Provided records START
import Summits.RiemannHypothesis.RiemannHypothesis.Theorems.SoloInformedGroundStateEMap
import Literature.NumberTheory.Automorphic.MeyerRatDivisibilityAvg

/-!
# Ground-state endgame, VI: at a zero the window transform is minus the leak

Solo programme `solo-RiemannHypothesis-informed`, session 1 — part of the assembled endgame of
the semilocal (Weil ground state) programme (Connes 2026, arXiv:2602.04022, §6.6); overview in
`SoloInformedGroundStateLimit.lean`. Everything here is proved; the only named fact used anywhere
in the package is `Connes2026_weilGroundState_zeros_re_eq_half` (C–vS Thm. 6.1), as a hypothesis.

`mellin_window_eq_neg_leak_of_riemannZeta_eq_zero` and the quantitative form
`norm_mellin_window_le_of_riemannZeta_eq_zero`: at a zero of `Φ = λ^s ζ(s) Mh(s)` the Mellin
transform of the dilated window sum IS minus the leak transform, bounded explicitly.
-/

noncomputable section

open Complex Filter Set Topology Metric MeasureTheory
open Literature.NumberTheory.LFunctions

namespace Summit.RiemannHypothesis.RiemannHypothesis.Theorems

section EMap

open Asymptotics

/-- At a non-trivial zero: the window transform equals minus the leak transform. -/
theorem mellin_indicator_Ioi_eq_neg_leak_of_zero {S : ℝ → ℂ} {u₀ u₁ C : ℝ} (hu₀ : 0 < u₀)
    (hSm : AEStronglyMeasurable S volume) (hSb : ∀ u, 0 < u → ‖S u‖ ≤ C) (hS0 : ∀ u, u₁ ≤ u → S u = 0)
    {Φ : ℂ → ℂ} (hΦ : DifferentiableOn ℂ Φ {s : ℂ | 0 < s.re ∧ s ≠ 1})
    (heq : ∀ s : ℂ, 1 < s.re → mellin S s = Φ s)
    {ρ : ℂ} (hρ : 0 < ρ.re) (hρ1 : ρ ≠ 1) (hΦρ : Φ ρ = 0) :
    mellin ((Ioi u₀).indicator S) ρ = -mellin ((Ioc 0 u₀).indicator S) ρ := by
  rw [mellin_indicator_Ioi_eq_of_eqOn hu₀ hSm hSb hS0 hΦ heq hρ hρ1, hΦρ, zero_sub]

/-- The main term `Φ(s) = λ^s ζ(s) · mellin h s` is holomorphic on the punctured half-plane. -/
theorem differentiableOn_mainTerm (h : SchwartzMap ℝ ℂ) {lam : ℝ} (hlam : 0 < lam) :
    DifferentiableOn ℂ (fun s : ℂ => (lam : ℂ) ^ s * riemannZeta s * mellin (fun x : ℝ => h x) s)
      {s : ℂ | 0 < s.re ∧ s ≠ 1} := by
  intro s hs
  have hlam' : (lam : ℂ) ≠ 0 := by exact_mod_cast hlam.ne'
  have h1 : DifferentiableAt ℂ (fun s : ℂ => (lam : ℂ) ^ s) s :=
    differentiableAt_id.const_cpow (Or.inl hlam')
  have h2 : DifferentiableAt ℂ riemannZeta s := differentiableAt_riemannZeta hs.2
  have h3 := Literature.NumberTheory.Automorphic.Meyer.differentiableAt_mellin_schwartz h hs.1
  exact ((h1.mul h2).mul h3).differentiableWithinAt

/-- **(★) at the zeros, concrete main term.** For a Schwartz seed `h`, a dilation `λ > 0` and the E-map
sum `S(u) = ∑_{n ≥ 1} h(n u/λ)` — assumed bounded, measurable and vanishing beyond `u₁` (true for `h` of
compact support; discharged in the sequel) — the Mellin transform of the WINDOW part `1_{(u₀,∞)} S` at any
`ρ` with `0 < Re ρ`, `ρ ≠ 1`, `ζ(ρ) = 0` equals minus that of the LEAK part `1_{(0,u₀]} S`. -/
theorem mellin_window_eq_neg_leak_of_riemannZeta_eq_zero (h : SchwartzMap ℝ ℂ) {lam u₀ u₁ C : ℝ}
    (hlam : 0 < lam) (hu₀ : 0 < u₀)
    (hSm : AEStronglyMeasurable (fun u : ℝ => ∑' n : ℕ, h (((n + 1 : ℕ) : ℝ) * (lam⁻¹ * u))) volume)
    (hSb : ∀ u : ℝ, 0 < u → ‖∑' n : ℕ, h (((n + 1 : ℕ) : ℝ) * (lam⁻¹ * u))‖ ≤ C)
    (hS0 : ∀ u : ℝ, u₁ ≤ u → (∑' n : ℕ, h (((n + 1 : ℕ) : ℝ) * (lam⁻¹ * u))) = 0)
    {ρ : ℂ} (hρ : 0 < ρ.re) (hρ1 : ρ ≠ 1) (hζ : riemannZeta ρ = 0) :
    mellin ((Ioi u₀).indicator fun u : ℝ => ∑' n : ℕ, h (((n + 1 : ℕ) : ℝ) * (lam⁻¹ * u))) ρ =
      -mellin ((Ioc 0 u₀).indicator fun u : ℝ => ∑' n : ℕ, h (((n + 1 : ℕ) : ℝ) * (lam⁻¹ * u))) ρ :=
  mellin_indicator_Ioi_eq_neg_leak_of_zero hu₀ hSm hSb hS0 (differentiableOn_mainTerm h hlam)
    (fun s hs => mellin_dilatedSum_eq h hlam hs) hρ hρ1 (by simp [hζ])

/-- The E-map sum of a seed supported in `(-∞, 1]` vanishes beyond the window: for `u > λ` every term
`h((n+1)u/λ)` has argument `> 1`. (Discharges the hypothesis `hS0` of
`mellin_window_eq_neg_leak_of_riemannZeta_eq_zero` with `u₁ = λ + 1`.) -/
theorem dilatedSum_eq_zero_of_lt (h : SchwartzMap ℝ ℂ) (hsupp : ∀ x : ℝ, 1 < x → h x = 0)
    {lam : ℝ} (hlam : 0 < lam) {u : ℝ} (hu : lam < u) :
    (∑' n : ℕ, h (((n + 1 : ℕ) : ℝ) * (lam⁻¹ * u))) = 0 := by
  have hterm : ∀ n : ℕ, h (((n + 1 : ℕ) : ℝ) * (lam⁻¹ * u)) = 0 := fun n => by
    apply hsupp
    have h1 : 1 < lam⁻¹ * u := by
      rw [inv_mul_eq_div, one_lt_div hlam]; exact hu
    have h2 : (1 : ℝ) ≤ ((n + 1 : ℕ) : ℝ) := by exact_mod_cast Nat.succ_le_succ (Nat.zero_le n)
    calc (1 : ℝ) < lam⁻¹ * u := h1
      _ = 1 * (lam⁻¹ * u) := (one_mul _).symm
      _ ≤ ((n + 1 : ℕ) : ℝ) * (lam⁻¹ * u) := mul_le_mul_of_nonneg_right h2 (by positivity)
  have hfun : (fun n : ℕ => h (((n + 1 : ℕ) : ℝ) * (lam⁻¹ * u))) = fun _ => 0 := funext hterm
  rw [hfun, tsum_zero]

/-- `dilatedSum_eq_zero_of_le` (auxiliary; see the module docstring). -/
theorem dilatedSum_eq_zero_of_le (h : SchwartzMap ℝ ℂ) (hsupp : ∀ x : ℝ, 1 < x → h x = 0)
    {lam : ℝ} (hlam : 0 < lam) (u : ℝ) (hu : lam + 1 ≤ u) :
    (∑' n : ℕ, h (((n + 1 : ℕ) : ℝ) * (lam⁻¹ * u))) = 0 :=
  dilatedSum_eq_zero_of_lt h hsupp hlam (by linarith)

/-- Schwartz decay in the form used below: `‖h x‖ ≤ C / x²` for `x > 0`, `C` the `(2,0)` seminorm. -/
theorem norm_schwartz_le_div_sq (h : SchwartzMap ℝ ℂ) {x : ℝ} (hx : 0 < x) :
    ‖h x‖ ≤ SchwartzMap.seminorm ℝ 2 0 h / x ^ 2 := by
  have key := SchwartzMap.le_seminorm ℝ 2 0 h x
  rw [norm_iteratedFDeriv_zero, Real.norm_eq_abs, abs_of_pos hx] at key
  rw [le_div_iff₀ (by positivity)]
  linarith [mul_comm (x ^ 2) ‖h x‖]

/-- The dilated E-map sum `u ↦ ∑_{n ≥ 1} h(n u/λ)` is continuous on every `(a, ∞)`, `a > 0`
(uniform convergence from the Schwartz bound `‖h x‖ ≤ C/x²`). -/
theorem continuousOn_dilatedSum_Ioi (h : SchwartzMap ℝ ℂ) {lam a : ℝ} (hlam : 0 < lam) (ha : 0 < a) :
    ContinuousOn (fun u : ℝ => ∑' n : ℕ, h (((n + 1 : ℕ) : ℝ) * (lam⁻¹ * u))) (Ioi a) := by
  set C := SchwartzMap.seminorm ℝ 2 0 h with hC
  have hC0 : 0 ≤ C := by positivity
  refine continuousOn_tsum (u := fun n : ℕ => C * (lam / a) ^ 2 * (1 / ((n + 1 : ℕ) : ℝ) ^ 2))
    (fun n => ?_) ?_ ?_
  · exact (h.continuous.comp (continuous_const.mul (continuous_const.mul continuous_id))).continuousOn
  · have hs : Summable fun n : ℕ => 1 / ((n + 1 : ℕ) : ℝ) ^ 2 :=
      (summable_nat_add_iff (f := fun n : ℕ => 1 / (n : ℝ) ^ 2) 1).mpr
        (Real.summable_one_div_nat_pow.mpr one_lt_two)
    exact hs.mul_left _
  · intro n u hu
    have hu0 : a < u := hu
    have hx0 : 0 < ((n + 1 : ℕ) : ℝ) * (a / lam) := by positivity
    have hx : ((n + 1 : ℕ) : ℝ) * (a / lam) ≤ ((n + 1 : ℕ) : ℝ) * (lam⁻¹ * u) := by
      apply mul_le_mul_of_nonneg_left _ (by positivity)
      rw [inv_mul_eq_div]
      exact div_le_div_of_nonneg_right hu0.le hlam.le
    have hxpos : 0 < ((n + 1 : ℕ) : ℝ) * (lam⁻¹ * u) := hx0.trans_le hx
    calc ‖h (((n + 1 : ℕ) : ℝ) * (lam⁻¹ * u))‖
        ≤ C / (((n + 1 : ℕ) : ℝ) * (lam⁻¹ * u)) ^ 2 := norm_schwartz_le_div_sq h hxpos
      _ ≤ C / (((n + 1 : ℕ) : ℝ) * (a / lam)) ^ 2 := by
          apply div_le_div_of_nonneg_left hC0 (by positivity)
          exact pow_le_pow_left₀ hx0.le hx 2
      _ = C * (lam / a) ^ 2 * (1 / ((n + 1 : ℕ) : ℝ) ^ 2) := by
          field_simp

/-- Hence it is continuous on `(0, ∞)` and a.e.-strongly measurable after extension by zero. -/
theorem continuousOn_dilatedSum (h : SchwartzMap ℝ ℂ) {lam : ℝ} (hlam : 0 < lam) :
    ContinuousOn (fun u : ℝ => ∑' n : ℕ, h (((n + 1 : ℕ) : ℝ) * (lam⁻¹ * u))) (Ioi 0) := by
  intro u hu
  have hu2 : (0 : ℝ) < u / 2 := half_pos (mem_Ioi.mp hu)
  have hmem : u ∈ Ioi (u / 2) := by simp only [mem_Ioi]; linarith [mem_Ioi.mp hu]
  exact ((continuousOn_dilatedSum_Ioi h hlam hu2).continuousAt (Ioi_mem_nhds hmem)).continuousWithinAt

/-- `aestronglyMeasurable_indicator_dilatedSum` (auxiliary; see the module docstring). -/
theorem aestronglyMeasurable_indicator_dilatedSum (h : SchwartzMap ℝ ℂ) {lam : ℝ} (hlam : 0 < lam) :
    MeasureTheory.AEStronglyMeasurable
      ((Ioi (0 : ℝ)).indicator fun u : ℝ => ∑' n : ℕ, h (((n + 1 : ℕ) : ℝ) * (lam⁻¹ * u)))
      MeasureTheory.volume :=
  (aestronglyMeasurable_indicator_iff measurableSet_Ioi).mpr
    ((continuousOn_dilatedSum h hlam).aestronglyMeasurable measurableSet_Ioi)

/-- SIZE OF THE LEAK TRANSFORM: if `‖S‖ ≤ M` on `(0, u₀]` then
`‖mellin ((Ioc 0 u₀).indicator S) s‖ ≤ M u₀^{Re s} / Re s` for `0 < Re s`. Combined with
`mellin_window_eq_neg_leak_of_riemannZeta_eq_zero`, the window transform at a zeta zero is as small as
the E-map sum is below the window. -/
theorem norm_mellin_indicator_Ioc_le {S : ℝ → ℂ} {u₀ M : ℝ} (hu₀ : 0 < u₀)
    (hSb : ∀ u, 0 < u → u ≤ u₀ → ‖S u‖ ≤ M) {s : ℂ} (hs : 0 < s.re) :
    ‖mellin ((Ioc 0 u₀).indicator S) s‖ ≤ M * u₀ ^ s.re / s.re := by
  have hM : 0 ≤ M := le_trans (norm_nonneg _) (hSb u₀ hu₀ le_rfl)
  -- move the indicator outside and restrict the domain of integration
  have h1 : mellin ((Ioc 0 u₀).indicator S) s
      = ∫ t : ℝ in Ioc 0 u₀, (t : ℂ) ^ (s - 1) • S t := by
    unfold mellin
    have : (fun t : ℝ => (t : ℂ) ^ (s - 1) • (Ioc 0 u₀).indicator S t)
        = (Ioc 0 u₀).indicator (fun t : ℝ => (t : ℂ) ^ (s - 1) • S t) := by
      funext t; exact (indicator_smul_apply (Ioc 0 u₀) (fun t : ℝ => (t : ℂ) ^ (s - 1)) S t).symm
    rw [this, setIntegral_indicator measurableSet_Ioc,
      inter_eq_right.mpr Ioc_subset_Ioi_self]
  rw [h1]
  -- pointwise bound on (0, u₀]
  have hbound : ∀ᵐ (t : ℝ) ∂(volume.restrict (Ioc (0 : ℝ) u₀)),
      ‖((t : ℝ) : ℂ) ^ (s - 1) • S t‖ ≤ M * t ^ (s.re - 1) := by
    refine (ae_restrict_mem measurableSet_Ioc).mono fun t ht => ?_
    rw [norm_smul, norm_cpow_eq_rpow_re_of_pos ht.1, sub_re, one_re, mul_comm]
    exact mul_le_mul_of_nonneg_right (hSb t ht.1 ht.2) (Real.rpow_nonneg ht.1.le _)
  have hint : IntegrableOn (fun t : ℝ => M * t ^ (s.re - 1)) (Ioc 0 u₀) volume := by
    have := (intervalIntegral.intervalIntegrable_rpow' (a := 0) (b := u₀)
      (by linarith : -1 < s.re - 1)).1
    exact this.const_mul M
  calc ‖∫ t : ℝ in Ioc 0 u₀, (t : ℂ) ^ (s - 1) • S t‖
      ≤ ∫ t : ℝ in Ioc 0 u₀, M * t ^ (s.re - 1) := norm_integral_le_of_norm_le hint hbound
    _ = M * (u₀ ^ s.re / s.re) := by
        rw [integral_const_mul, ← intervalIntegral.integral_of_le hu₀.le,
          integral_rpow (Or.inl (by linarith : -1 < s.re - 1))]
        congr 1
        rw [sub_add_cancel, Real.zero_rpow hs.ne', sub_zero]
    _ = M * u₀ ^ s.re / s.re := by ring

/-- THE WINDOW TRANSFORM AT A ZETA ZERO IS AS SMALL AS THE LEAK: combining
`mellin_window_eq_neg_leak_of_riemannZeta_eq_zero` with `norm_mellin_indicator_Ioc_le`, if the E-map sum
is bounded by `M` on `(0, u₀]` then at every zeta zero `ρ` with `0 < Re ρ`, `ρ ≠ 1`,
`‖mellin (window part) ρ‖ ≤ M u₀^{Re ρ} / Re ρ`. (The remaining analytic input of the programme's
step (★) is the Poisson bound making `M` superpolynomially small in `λ`.) -/
theorem norm_mellin_window_le_of_riemannZeta_eq_zero (h : SchwartzMap ℝ ℂ) {lam u₀ u₁ C M : ℝ}
    (hlam : 0 < lam) (hu₀ : 0 < u₀)
    (hSm : AEStronglyMeasurable (fun u : ℝ => ∑' n : ℕ, h (((n + 1 : ℕ) : ℝ) * (lam⁻¹ * u))) volume)
    (hSb : ∀ u : ℝ, 0 < u → ‖∑' n : ℕ, h (((n + 1 : ℕ) : ℝ) * (lam⁻¹ * u))‖ ≤ C)
    (hS0 : ∀ u : ℝ, u₁ ≤ u → (∑' n : ℕ, h (((n + 1 : ℕ) : ℝ) * (lam⁻¹ * u))) = 0)
    (hM : ∀ u : ℝ, 0 < u → u ≤ u₀ → ‖∑' n : ℕ, h (((n + 1 : ℕ) : ℝ) * (lam⁻¹ * u))‖ ≤ M)
    {ρ : ℂ} (hρ : 0 < ρ.re) (hρ1 : ρ ≠ 1) (hζ : riemannZeta ρ = 0) :
    ‖mellin ((Ioi u₀).indicator fun u : ℝ => ∑' n : ℕ, h (((n + 1 : ℕ) : ℝ) * (lam⁻¹ * u))) ρ‖
      ≤ M * u₀ ^ ρ.re / ρ.re := by
  rw [mellin_window_eq_neg_leak_of_riemannZeta_eq_zero h hlam hu₀ hSm hSb hS0 hρ hρ1 hζ, norm_neg]
  exact norm_mellin_indicator_Ioc_le hu₀ hM hρ

end EMap

end Summit.RiemannHypothesis.RiemannHypothesis.Theorems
Provided records END
Exercise description:
Exactly as they appear above, output the lines of the data from the first through the one that contains "at a zero of", and only those lines.

Written response:
import Summits.RiemannHypothesis.RiemannHypothesis.Theorems.SoloInformedGroundStateEMap
import Literature.NumberTheory.Automorphic.MeyerRatDivisibilityAvg

/-!
# Ground-state endgame, VI: at a zero the window transform is minus the leak

Solo programme `solo-RiemannHypothesis-informed`, session 1 — part of the assembled endgame of
the semilocal (Weil ground state) programme (Connes 2026, arXiv:2602.04022, §6.6); overview in
`SoloInformedGroundStateLimit.lean`. Everything here is proved; the only named fact used anywhere
in the package is `Connes2026_weilGroundState_zeros_re_eq_half` (C–vS Thm. 6.1), as a hypothesis.

`mellin_window_eq_neg_leak_of_riemannZeta_eq_zero` and the quantitative form
`norm_mellin_window_le_of_riemannZeta_eq_zero`: at a zero of `Φ = λ^s ζ(s) Mh(s)` the Mellin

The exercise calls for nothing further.